Using DDP with fork fails

Using the DDP example here DDP-based Scaling of Gaudi on PyTorch — Gaudi Documentation 1.6.0 documentation

Tried to replace spawn with fork using the following changes resulted in an error:

import os
import sys
import tempfile
import torch
import torch.distributed as dist
import torch.nn as nn
import torch.optim as optim
import torch.multiprocessing as mp

from torch.nn.parallel import DistributedDataParallel as DDP

import habana_frameworks.torch.core as htcore

device = torch.device(‘hpu’)

def setup(rank, world_size):
os.environ[‘MASTER_ADDR’] = ‘localhost’
os.environ[‘MASTER_PORT’] = ‘12355’
os.environ[“ID”] = str(rank)
#distributed package for HCCL
import habana_frameworks.torch.distributed.hccl
dist.init_process_group(backend=‘hccl’, rank=rank, world_size=world_size)

def cleanup():
dist.destroy_process_group()

class ToyModel(nn.Module):
def init(self):
super(ToyModel, self).init()
self.net1 = nn.Linear(10, 10)
self.relu = nn.ReLU()
self.net2 = nn.Linear(10, 5)

def forward(self, x):
    return self.net2(self.relu(self.net1(x)))

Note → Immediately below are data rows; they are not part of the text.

/-- The converse reading: the socket's conclusion at `v` gives back the SIGNED (κ-loc) identity in Kottwitz-sign currency — the two currencies
are equivalent. [cite: Rogawski1990, §8.2 Prop. 8.2.1 (a) p. 117; §4.1 (4.1.2) pp. 39–40] -/
theorem signedKappaLoc_of_kottwitzSignOfSheets
    (hherm : (H'.map (cmConjRingHom L)).transpose = H') (hanis : ∀ x : Fin 3 → L, hermForm (cmConjRingHom L) H' x x = 0 → x = 0)
    (Δ : ∀ v : HeightOneSpectrum (𝓞 ↥(maximalRealSubfield L)), LocalTransferFactor L H' v)
    (mH : ∀ v : HeightOneSpectrum (𝓞 ↥(maximalRealSubfield L)), OrbitalMeasureFamily ((UnitaryGroup.cmDatum L 2 (Matrix.of fun i j : Fin 2 => if i.val + j.val + 1 = 2 then (1 : L) else 0)).Local v × (UnitaryGroup.cmDatum L 1 (Matrix.of fun i j : Fin 1 => if i.val + j.val + 1 = 1 then (1 : L) else 0)).Local v))
    (mG : ∀ v : HeightOneSpectrum (𝓞 ↥(maximalRealSubfield L)), OrbitalMeasureFamily ((UnitaryGroup.cmDatum L 3 H').Local v))
    (mGs₀ : ∀ v : HeightOneSpectrum (𝓞 ↥(maximalRealSubfield L)), OrbitalMeasureFamily ((UnitaryGroup.cmDatum L 3 H').Local v))
    (γ₀ : (UnitaryGroup.cmDatum L 3 H').Rational) (e₁ e₂ : L) (hne : e₁ ≠ e₂)
    (hsplit : ((((γ₀ : unitaryGroup (cmConjRingHom L) H').val : GL (Fin 3) L) : Matrix (Fin 3) (Fin 3) L) - e₁ • (1 : Matrix (Fin 3) (Fin 3) L)) * ((((γ₀ : unitaryGroup (cmConjRingHom L) H').val : GL (Fin 3) L) : Matrix (Fin 3) (Fin 3) L) - e₂ • (1 : Matrix (Fin 3) (Fin 3) L)) = 0)
    (hχ : (((γ₀ : unitaryGroup (cmConjRingHom L) H').val : GL (Fin 3) L) : Matrix (Fin 3) (Fin 3) L).charpoly = (Polynomial.X - Polynomial.C e₁) ^ 2 * (Polynomial.X - Polynomial.C e₂))
    (γH : (UnitaryGroup.cmDatum L 2 (Matrix.of fun i j : Fin 2 => if i.val + j.val + 1 = 2 then (1 : L) else 0)).Rational ×
      (UnitaryGroup.cmDatum L 1 (Matrix.of fun i j : Fin 1 => if i.val + j.val + 1 = 1 then (1 : L) else 0)).Rational)
    (v : HeightOneSpectrum (𝓞 ↥(maximalRealSubfield L)))
    (hsocket : ∃ cv : ℂ, (∃ r : ℝ, 0 < r ∧
                      ((∀ x : Fin 3 → UnitaryGroup.LocalRing L v,
                      Matrix.mulVec (((((γ₀ : unitaryGroup (cmConjRingHom L) H').val : GL (Fin 3) L) : Matrix (Fin 3) (Fin 3) L)).map (algebraMap L (UnitaryGroup.LocalRing L v)) -
                          algebraMap L (UnitaryGroup.LocalRing L v) e₁ • (1 : Matrix (Fin 3) (Fin 3) (UnitaryGroup.LocalRing L v))) x = 0 →
                      (∑ i, ∑ j, UnitaryGroup.conjLocal L (IsCMField.complexConj L) v (x i) * algebraMap L (UnitaryGroup.LocalRing L v) (H' i j) * x j) = 0 →
                      x = 0) → cv * (Δ v).Δ ((UnitaryGroup.cmDatum L 2 (Matrix.of fun i j : Fin 2 => if i.val + j.val + 1 = 2 then (1 : L) else 0)).toLocal v ((UnitaryGroup.cmDatum L 2 (Matrix.of fun i j : Fin 2 => if i.val + j.val + 1 = 2 then (1 : L) else 0)).toAdelic γH.1),
                            (UnitaryGroup.cmDatum L 1 (Matrix.of fun i j : Fin 1 => if i.val + j.val + 1 = 1 then (1 : L) else 0)).toLocal v ((UnitaryGroup.cmDatum L 1 (Matrix.of fun i j : Fin 1 => if i.val + j.val + 1 = 1 then (1 : L) else 0)).toAdelic γH.2)) ((UnitaryGroup.cmDatum L 3 H').toLocal v ((UnitaryGroup.cmDatum L 3 H').toAdelic γ₀)) = -(r : ℂ)) ∧
                      (¬ (∀ x : Fin 3 → UnitaryGroup.LocalRing L v,
                      Matrix.mulVec (((((γ₀ : unitaryGroup (cmConjRingHom L) H').val : GL (Fin 3) L) : Matrix (Fin 3) (Fin 3) L)).map (algebraMap L (UnitaryGroup.LocalRing L v)) -
                          algebraMap L (UnitaryGroup.LocalRing L v) e₁ • (1 : Matrix (Fin 3) (Fin 3) (UnitaryGroup.LocalRing L v))) x = 0 →
                      (∑ i, ∑ j, UnitaryGroup.conjLocal L (IsCMField.complexConj L) v (x i) * algebraMap L (UnitaryGroup.LocalRing L v) (H' i j) * x j) = 0 →
                      x = 0) → cv * (Δ v).Δ ((UnitaryGroup.cmDatum L 2 (Matrix.of fun i j : Fin 2 => if i.val + j.val + 1 = 2 then (1 : L) else 0)).toLocal v ((UnitaryGroup.cmDatum L 2 (Matrix.of fun i j : Fin 2 => if i.val + j.val + 1 = 2 then (1 : L) else 0)).toAdelic γH.1),
                            (UnitaryGroup.cmDatum L 1 (Matrix.of fun i j : Fin 1 => if i.val + j.val + 1 = 1 then (1 : L) else 0)).toLocal v ((UnitaryGroup.cmDatum L 1 (Matrix.of fun i j : Fin 1 => if i.val + j.val + 1 = 1 then (1 : L) else 0)).toAdelic γH.2)) ((UnitaryGroup.cmDatum L 3 H').toLocal v ((UnitaryGroup.cmDatum L 3 H').toAdelic γ₀)) = (r : ℂ))) ∧ ∀
                          (fH : (UnitaryGroup.cmDatum L 2 (Matrix.of fun i j : Fin 2 => if i.val + j.val + 1 = 2 then (1 : L) else 0)).Local v × (UnitaryGroup.cmDatum L 1 (Matrix.of fun i j : Fin 1 => if i.val + j.val + 1 = 1 then (1 : L) else 0)).Local v → ℂ) (f : (UnitaryGroup.cmDatum L 3 H').Local v → ℂ),
                        IsLocSmooth f → IsLocSmooth fH → IsLocalDeltaTransfer L H' v (Δ v) (mH v) (mG v) fH f →
                        localStableOrbitalIntegral L 3 H' v (mGs₀ v) f ((UnitaryGroup.cmDatum L 3 H').toLocal v ((UnitaryGroup.cmDatum L 3 H').toAdelic γ₀)) =
                          cv * fH ((UnitaryGroup.cmDatum L 2 (Matrix.of fun i j : Fin 2 => if i.val + j.val + 1 = 2 then (1 : L) else 0)).toLocal v ((UnitaryGroup.cmDatum L 2 (Matrix.of fun i j : Fin 2 => if i.val + j.val + 1 = 2 then (1 : L) else 0)).toAdelic γH.1),
                            (UnitaryGroup.cmDatum L 1 (Matrix.of fun i j : Fin 1 => if i.val + j.val + 1 = 1 then (1 : L) else 0)).toLocal v ((UnitaryGroup.cmDatum L 1 (Matrix.of fun i j : Fin 1 => if i.val + j.val + 1 = 1 then (1 : L) else 0)).toAdelic γH.2))) :
    ∃ cv : ℂ, (∃ r : ℝ, 0 < r ∧
        cv * (Δ v).Δ ((UnitaryGroup.cmDatum L 2 (Matrix.of fun i j : Fin 2 => if i.val + j.val + 1 = 2 then (1 : L) else 0)).toLocal v ((UnitaryGroup.cmDatum L 2 (Matrix.of fun i j : Fin 2 => if i.val + j.val + 1 = 2 then (1 : L) else 0)).toAdelic γH.1),
                            (UnitaryGroup.cmDatum L 1 (Matrix.of fun i j : Fin 1 => if i.val + j.val + 1 = 1 then (1 : L) else 0)).toLocal v ((UnitaryGroup.cmDatum L 1 (Matrix.of fun i j : Fin 1 => if i.val + j.val + 1 = 1 then (1 : L) else 0)).toAdelic γH.2)) ((UnitaryGroup.cmDatum L 3 H').toLocal v ((UnitaryGroup.cmDatum L 3 H').toAdelic γ₀)) =
          ((((kottwitzSignLocal L 3 H' v (ConjClasses.mk ((UnitaryGroup.cmDatum L 3 H').toLocal v ((UnitaryGroup.cmDatum L 3 H').toAdelic γ₀))) : ℤˣ) : ℤ) : ℂ)) * (r : ℂ)) ∧ ∀
                          (fH : (UnitaryGroup.cmDatum L 2 (Matrix.of fun i j : Fin 2 => if i.val + j.val + 1 = 2 then (1 : L) else 0)).Local v × (UnitaryGroup.cmDatum L 1 (Matrix.of fun i j : Fin 1 => if i.val + j.val + 1 = 1 then (1 : L) else 0)).Local v → ℂ) (f : (UnitaryGroup.cmDatum L 3 H').Local v → ℂ),
                        IsLocSmooth f → IsLocSmooth fH → IsLocalDeltaTransfer L H' v (Δ v) (mH v) (mG v) fH f →
                        localStableOrbitalIntegral L 3 H' v (mGs₀ v) f ((UnitaryGroup.cmDatum L 3 H').toLocal v ((UnitaryGroup.cmDatum L 3 H').toAdelic γ₀)) =
                          cv * fH ((UnitaryGroup.cmDatum L 2 (Matrix.of fun i j : Fin 2 => if i.val + j.val + 1 = 2 then (1 : L) else 0)).toLocal v ((UnitaryGroup.cmDatum L 2 (Matrix.of fun i j : Fin 2 => if i.val + j.val + 1 = 2 then (1 : L) else 0)).toAdelic γH.1),
                            (UnitaryGroup.cmDatum L 1 (Matrix.of fun i j : Fin 1 => if i.val + j.val + 1 = 1 then (1 : L) else 0)).toLocal v ((UnitaryGroup.cmDatum L 1 (Matrix.of fun i j : Fin 1 => if i.val + j.val + 1 = 1 then (1 : L) else 0)).toAdelic γH.2)) := by
  classical
  have hbridge := aniso_local_iff_kottwitzSignLocal_eq_neg_one L H' hherm hanis γ₀ e₁ e₂ hne hsplit hχ v
  obtain ⟨cv, ⟨r, hr, hneg, hpos⟩, htr⟩ := hsocket
  refine ⟨cv, ⟨r, hr, ?_⟩, htr⟩
  by_cases han : (∀ x : Fin 3 → UnitaryGroup.LocalRing L v,
                      Matrix.mulVec (((((γ₀ : unitaryGroup (cmConjRingHom L) H').val : GL (Fin 3) L) : Matrix (Fin 3) (Fin 3) L)).map (algebraMap L (UnitaryGroup.LocalRing L v)) -
                          algebraMap L (UnitaryGroup.LocalRing L v) e₁ • (1 : Matrix (Fin 3) (Fin 3) (UnitaryGroup.LocalRing L v))) x = 0 →
                      (∑ i, ∑ j, UnitaryGroup.conjLocal L (IsCMField.complexConj L) v (x i) * algebraMap L (UnitaryGroup.LocalRing L v) (H' i j) * x j) = 0 →
                      x = 0)
  · rw [hneg han, hbridge.1 han, cast_units_neg_one_mul]
  · have he : kottwitzSignLocal L 3 H' v (ConjClasses.mk ((UnitaryGroup.cmDatum L 3 H').toLocal v ((UnitaryGroup.cmDatum L 3 H').toAdelic γ₀))) = 1 := by
      refine (kottwitzSign_eq_one_or_eq_neg_one _).resolve_right fun h => han (hbridge.2 ?_)
      unfold kottwitzSignLocal
      exact h
    rw [hpos han, he, Units.val_one, Int.cast_one, one_mul]
import Summits.QuantumFields.BalabanUV.Beta.GAN24.BiStencilZeroMode

/-!
# (C)sym at level 0 — a COARSE-BOND-indexed covariant family against a block-periodic form: every first-slot term of the zero mode is
# the same cell pairing (blueprint link (E4), CORRECTED)

WHAT. In the zero mode `zmode Lc T = Σ_{u ∈ box Lc} Σ'_{u′} Σ'_x Σ'_z T κ u κ′ u′ x z …` of the LEVEL-1 table the first bond position `u` runs over one
cell of the COARSE lattice, and the level-0 exchange word is, after the inner resummations, `Σ_{u ∈ box} Σ'_y Σ_l j_u(l, y)·A(l, y)` with a family
`j_u` indexed by the coarse bond `u` — the source enters only through the fine point `Lc•u`, so the family is covariant in the shape
`j_{u+t}(l, y + Lc•t) = j_u(l, y)` for EVERY `t ∈ ℤ^{d+1}` (`OneStepKernelFamily.vertexOfK_translate`) — and `A` a block-periodic 1-form.  This is NOT
the shape of `CovariantFamilyCellPairing` (family index a FINE site, `j (u + N•t) l (y + N•t) = j u l y`): here ALL `|box| = N^{d+1}` first-slot terms are
EQUAL, and each is the cell pairing of the resummed family with `A`:

* `tsum_mul_periodic_of_cov` (one direction): `Σ'_y j_u(y)·A(y) = Σ_{r ∈ box} (Σ'_v j_v(r))·A(r)` for every `u`;
* `tsum_sum_mul_periodic_of_cov` (1-forms): `Σ'_y Σ_l j_u(l,y)·A(l,y) = Σ_{r ∈ box} Σ_l (Σ'_v j_v(l,r))·A(l,r)` for every `u`;
* **`sum_box_tsum_sum_mul_periodic_of_cov`**: `Σ_{u ∈ box} Σ'_y Σ_l j_u(l,y)·A(l,y) = |box|·Σ_{r ∈ box} Σ_l (Σ'_v j_v(l,r))·A(l,r)`.

Only the summability of `y ↦ j_u(l,y)·A(l,y)` is assumed (the reindexing `v = u − t` of the resummed family is an equivalence of `ℤ^{d+1}`, no summability
needed).  In the (C)sym level-0 EE word (leaf-04 g65 blueprint §4–§5) this supplies the factor `|box| = Lc^{d+1}` that `FaceCurrentExchangeValue.card_mul_pairing_face`
carries on its left — the blueprint's (E4) invoked `CovariantFamilyCellPairing` and so DROPPED this factor; corrected here.

HONEST: [folklore] `tsum` ∕ finite cell algebra BY NAME over leaf-02's `BiStencilZeroMode.tsum_mul_periodic`; no value of Bałaban's tables is asserted;
(C)sym stays DISPLAYED — nothing of (C)∕(Q-D)∕(Q-D-rate) is discharged; NEVER «G-an2-4 closed» as (CONV-C); NOT D1, NOT BetaPertH, NOT continuum, NOT Clay.
-/

noncomputable section

open Finset
open scoped BigOperators
open Literature.MathematicalPhysics.QuantumFieldTheory
open Literature.MathematicalPhysics.QuantumFieldTheory.Balaban1983to89.Beta
open AffineAveraging (Form1 Site box toSite)
open Summit.QuantumFields.BalabanUV.Beta.GAN24.BiStencilZeroMode (tsum_mul_periodic)

namespace Summit.QuantumFields.BalabanUV.Beta.GAN24.CoarseBondCellPairing

variable {d N : ℕ} [NeZero N]

/-- [folklore] **A COARSE-BOND-COVARIANT FAMILY AGAINST A PERIODIC FUNCTION** (one direction): if `j (u + t) (y + N•t) = j u y` for all `t` and `A` is
`N`-periodic, then for EVERY source position `u`, `Σ'_y j u y·A y = Σ_{r ∈ box} (Σ'_v j v r)·A r` (cell decomposition against the periodic `A`, then the
reindexing `v = u − t`). -/
theorem tsum_mul_periodic_of_cov {j : Site (d + 1) → Site (d + 1) → ℝ} {A : Site (d + 1) → ℝ}
    (hcov : ∀ u y t, j (u + t) (y + (N : ℤ) • t) = j u y) (hA : ∀ y t, A (y + (N : ℤ) • t) = A y) (u : Site (d + 1))
    (hjy : Summable fun y => j u y * A y) :
    ∑' y, j u y * A y = ∑ r ∈ box (d + 1) N, (∑' v, j v (toSite r)) * A (toSite r) := by
  rw [tsum_mul_periodic (N := N) hA hjy]
  refine Finset.sum_congr rfl fun r _ => ?_
  rw [mul_comm]
  congr 1
  have e : ∀ t : Site (d + 1), j u ((N : ℤ) • t + toSite r) = j (u - t) (toSite r) := by
    intro t
    have h := hcov (u - t) (toSite r) t
    rw [sub_add_cancel, add_comm] at h
    exact h
  rw [tsum_congr e]
  exact (Equiv.subLeft u).tsum_eq (fun v => j v (toSite r))

/-- [folklore] The same for 1-forms (a finite direction index carried along): `Σ'_y Σ_l j u l y·A l y = Σ_{r ∈ box} Σ_l (Σ'_v j v l r)·A l r` for every `u`. -/
theorem tsum_sum_mul_periodic_of_cov {j : Site (d + 1) → Form1 (d + 1) ℝ} {A : Form1 (d + 1) ℝ}
    (hcov : ∀ u l y t, j (u + t) l (y + (N : ℤ) • t) = j u l y) (hA : ∀ l y t, A l (y + (N : ℤ) • t) = A l y) (u : Site (d + 1))
    (hjy : ∀ l, Summable fun y => j u l y * A l y) :
    ∑' y, ∑ l, j u l y * A l y = ∑ r ∈ box (d + 1) N, ∑ l, (∑' v, j v l (toSite r)) * A l (toSite r) := by
  rw [Summable.tsum_finsetSum (fun l _ => hjy l), Finset.sum_comm]
  exact Finset.sum_congr rfl fun l _ =>
    tsum_mul_periodic_of_cov (N := N) (j := fun u y => j u l y) (A := A l) (fun u y t => hcov u l y t) (fun y t => hA l y t) u (hjy l)

/-- [folklore] **EVERY FIRST-SLOT TERM OF THE ZERO MODE IS THE SAME CELL PAIRING**: for a coarse-bond-covariant family (`j (u + t) l (y + N•t) = j u l y`,
all `t`) and an `N`-periodic 1-form `A`,
`Σ_{u ∈ box} Σ'_y Σ_l j u l y·A l y = |box|·Σ_{r ∈ box} Σ_l (Σ'_v j v l r)·A l r` (`|box| = N^{d+1}` equal terms). -/
theorem sum_box_tsum_sum_mul_periodic_of_cov {j : Site (d + 1) → Form1 (d + 1) ℝ} {A : Form1 (d + 1) ℝ}
    (hcov : ∀ u l y t, j (u + t) l (y + (N : ℤ) • t) = j u l y) (hA : ∀ l y t, A l (y + (N : ℤ) • t) = A l y)
    (hjy : ∀ u l, Summable fun y => j u l y * A l y) :
    ∑ u ∈ box (d + 1) N, ∑' y, ∑ l, j (toSite u) l y * A l y =
      ((box (d + 1) N).card : ℝ) * ∑ r ∈ box (d + 1) N, ∑ l, (∑' v, j v l (toSite r)) * A l (toSite r) := by
  rw [Finset.sum_congr rfl fun u _ => tsum_sum_mul_periodic_of_cov (N := N) hcov hA (toSite u) (hjy (toSite u)), Finset.sum_const, nsmul_eq_mul]

end Summit.QuantumFields.BalabanUV.Beta.GAN24.CoarseBondCellPairing

end
import Summits.BirchSwinnertonDyer.BirchSwinnertonDyer.Theorems.KolyvaginDepthDoorMSymbolCert664a1K
import Summits.BirchSwinnertonDyer.BirchSwinnertonDyer.Theorems.KolyvaginDepthDoorMSymbolCert794a1K
import HarnessLib

/-!
# Route `KolyvaginDepthDoor`, crux `KolyvaginDepthSupplyKN` (stmt-BirchSwinnertonDyer-22820) —
# DEPTH TABLE v30, DATA of `664a1`: piece 0/32 of the Kurihara sum at `(7, 94361)`

Helper file of the lead prover of line `levelone` (kdd-p1 g35; `--supports stmt-BirchSwinnertonDyer-22820 --as helper`);
MACHINE-WRITTEN DATA + `decide` (generator `work/py/genq_lean.py`, kit 1″ `…MSymbolCertCosetsQ/CosetsCQ`). Kernel evaluation of `∑_{0 ≤ k < 5424} gE664 k` (145541 continued-fraction steps, three `decide` sub-chunks). It closes nothing and BSD is NOT proved by it.

References: [CremonaAlgorithms1997] §2.2–2.5, §2.8, Table 1 (664a1); [PopaZagier2017] §4 (13); [Kim2022StructureSelmer] §1.4.3;
[MazurTateTeitelbaum1986Invent] §I.8.
-/

set_option linter.dupNamespace false
-- the packed numerals are long literals
set_option linter.style.longLine false

noncomputable section

open scoped MatrixGroups ModularForm
open CongruenceSubgroup
open Literature.NumberTheory.EllipticCurves Literature.NumberTheory.EllipticCurves.ModularForms
open Literature.NumberTheory.Automorphic.PopaZagier (coeff12 coeff12M coeff coeffN)
open Summit.BirchSwinnertonDyer.BirchSwinnertonDyer.Rank2Observatory
open Summit.BirchSwinnertonDyer.BirchSwinnertonDyer.Rank1Residual (IntModel.frobeniusTrace_eq IntModel.minimalDiscriminantInt_eq)
open Summit.BirchSwinnertonDyer.BirchSwinnertonDyer.Theorems.KolyvaginDepthDoor.MSymbolCert.Cert389a1
  (H3 H3fin support_subset_H3fin H3fin_det H3mat_nodup H3_det H3_coeff eval_map eval_append)
open Summit.BirchSwinnertonDyer.BirchSwinnertonDyer.Theorems.KolyvaginDepthDoor.MSymbolCert.Level94361
open Summit.BirchSwinnertonDyer.BirchSwinnertonDyer.Theorems.KolyvaginDepthDoor.MSymbolCert.Cert794a1 (list_range'_map_sum_split)

namespace Summit.BirchSwinnertonDyer.BirchSwinnertonDyer.Theorems.KolyvaginDepthDoor.MSymbolCert.Cert664a1

set_option maxHeartbeats 4000000 in
/-- **Piece 0 of the Kurihara sum of `664a1` at `(7, 94361)`**: `∑_{0 ≤ k < 5424} gE664 k = 6` in `ZMod 7` (decide). [cite: Kim2022StructureSelmer, §1.4.3] -/
theorem kSumPiece0 : ((List.range' 0 5424).map gE664).sum = ((6 : ℕ) : ZMod 7) := by
  have h0 : ((List.range' 0 2359).map gE664).sum = ((1 : ℕ) : ZMod 7) := by decide +kernel
  have h1 : ((List.range' (0 + 2359) 1645).map gE664).sum = ((2 : ℕ) : ZMod 7) := by decide +kernel
  have h2 : ((List.range' (0 + (2359 + 1645)) 1420).map gE664).sum = ((3 : ℕ) : ZMod 7) := by decide +kernel
  have e := list_range'_map_sum_split gE664 0 (2359 + 1645) 1420 _ _ (list_range'_map_sum_split gE664 0 2359 1645 _ _ h0 h1) h2
  refine (show ((List.range' 0 5424).map gE664).sum = ((List.range' 0 (2359 + 1645 + 1420)).map gE664).sum from rfl).trans
    (e.trans ?_)
  decide

end Summit.BirchSwinnertonDyer.BirchSwinnertonDyer.Theorems.KolyvaginDepthDoor.MSymbolCert.Cert664a1

end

def demo_basic(rank, world_size):
print(f"Running basic DDP example on rank {rank}.")
setup(rank, world_size)

model = ToyModel().to(device)
ddp_model = DDP(model)

loss_fn = nn.MSELoss()
optimizer = optim.SGD(ddp_model.parameters(), lr=0.001)

optimizer.zero_grad()
outputs = ddp_model(torch.randn(20, 10).to(device))
labels = torch.randn(20, 5).to(device)
loss_fn(outputs, labels).backward()
optimizer.step()

cleanup()

def run_demo(demo_fn, world_size):
mp.start_processes(demo_fn,
args=(world_size,),
nprocs=world_size,
join=True,
daemon=False,
start_method=‘fork’)

if name == “main”:
world_size = 8
run_demo(demo_basic, world_size)

Got the error:

terminate called after throwing an instance of ‘c10::Error’
what(): Host barrier Key error
Exception raised from hostBarrier at /tmp/pip-req-build-51fpew6w/habana_frameworks/torch/distributed/hccl/ProcessGroupHCCL.cpp:254 (most recent call first):
frame #0: c10::Error::Error(c10::SourceLocation, std::__cxx11::basic_string<char, std::char_traits, std::allocator >) + 0x6c (0x7f3ff826312c in /usr/local/lib/python3.8/dist-packages/torch/lib/libc10.so)
frame #1: c10::detail::torchCheckFail(char const*, char const*, unsigned int, char const*) + 0xf5 (0x7f3ff8240e1f in /usr/local/lib/python3.8/dist-packages/torch/lib/libc10.so)
frame #2: c10d::ProcessGroupHCCL::hostBarrier() + 0x3e7 (0x7f3f31148897 in /usr/local/lib/python3.8/dist-packages/habana_frameworks/torch/distributed/_hccl_C.so)
frame #3: + 0x352a9 (0x7f3f3114a2a9 in /usr/local/lib/python3.8/dist-packages/habana_frameworks/torch/distributed/_hccl_C.so)
frame #4: habana_helpers::JobThread::threadFunction() + 0xda (0x7f3f31159aba in /usr/local/lib/python3.8/dist-packages/habana_frameworks/torch/distributed/_hccl_C.so)
frame #5: + 0xd6de4 (0x7f400dae0de4 in /lib/x86_64-linux-gnu/libstdc++.so.6)
frame #6: + 0x8609 (0x7f400f302609 in /lib/x86_64-linux-gnu/libpthread.so.0)
frame #7: clone + 0x43 (0x7f400f43c133 in /lib/x86_64-linux-gnu/libc.so.6)

Hi,

Thanks for the post. Are you using 1.5 or 1.6 release?

using 1.5 release. Is it different code than 1.6?

I tried it on 1.6 and it seems to work. Can you please try it on 1.6 and see if it helps.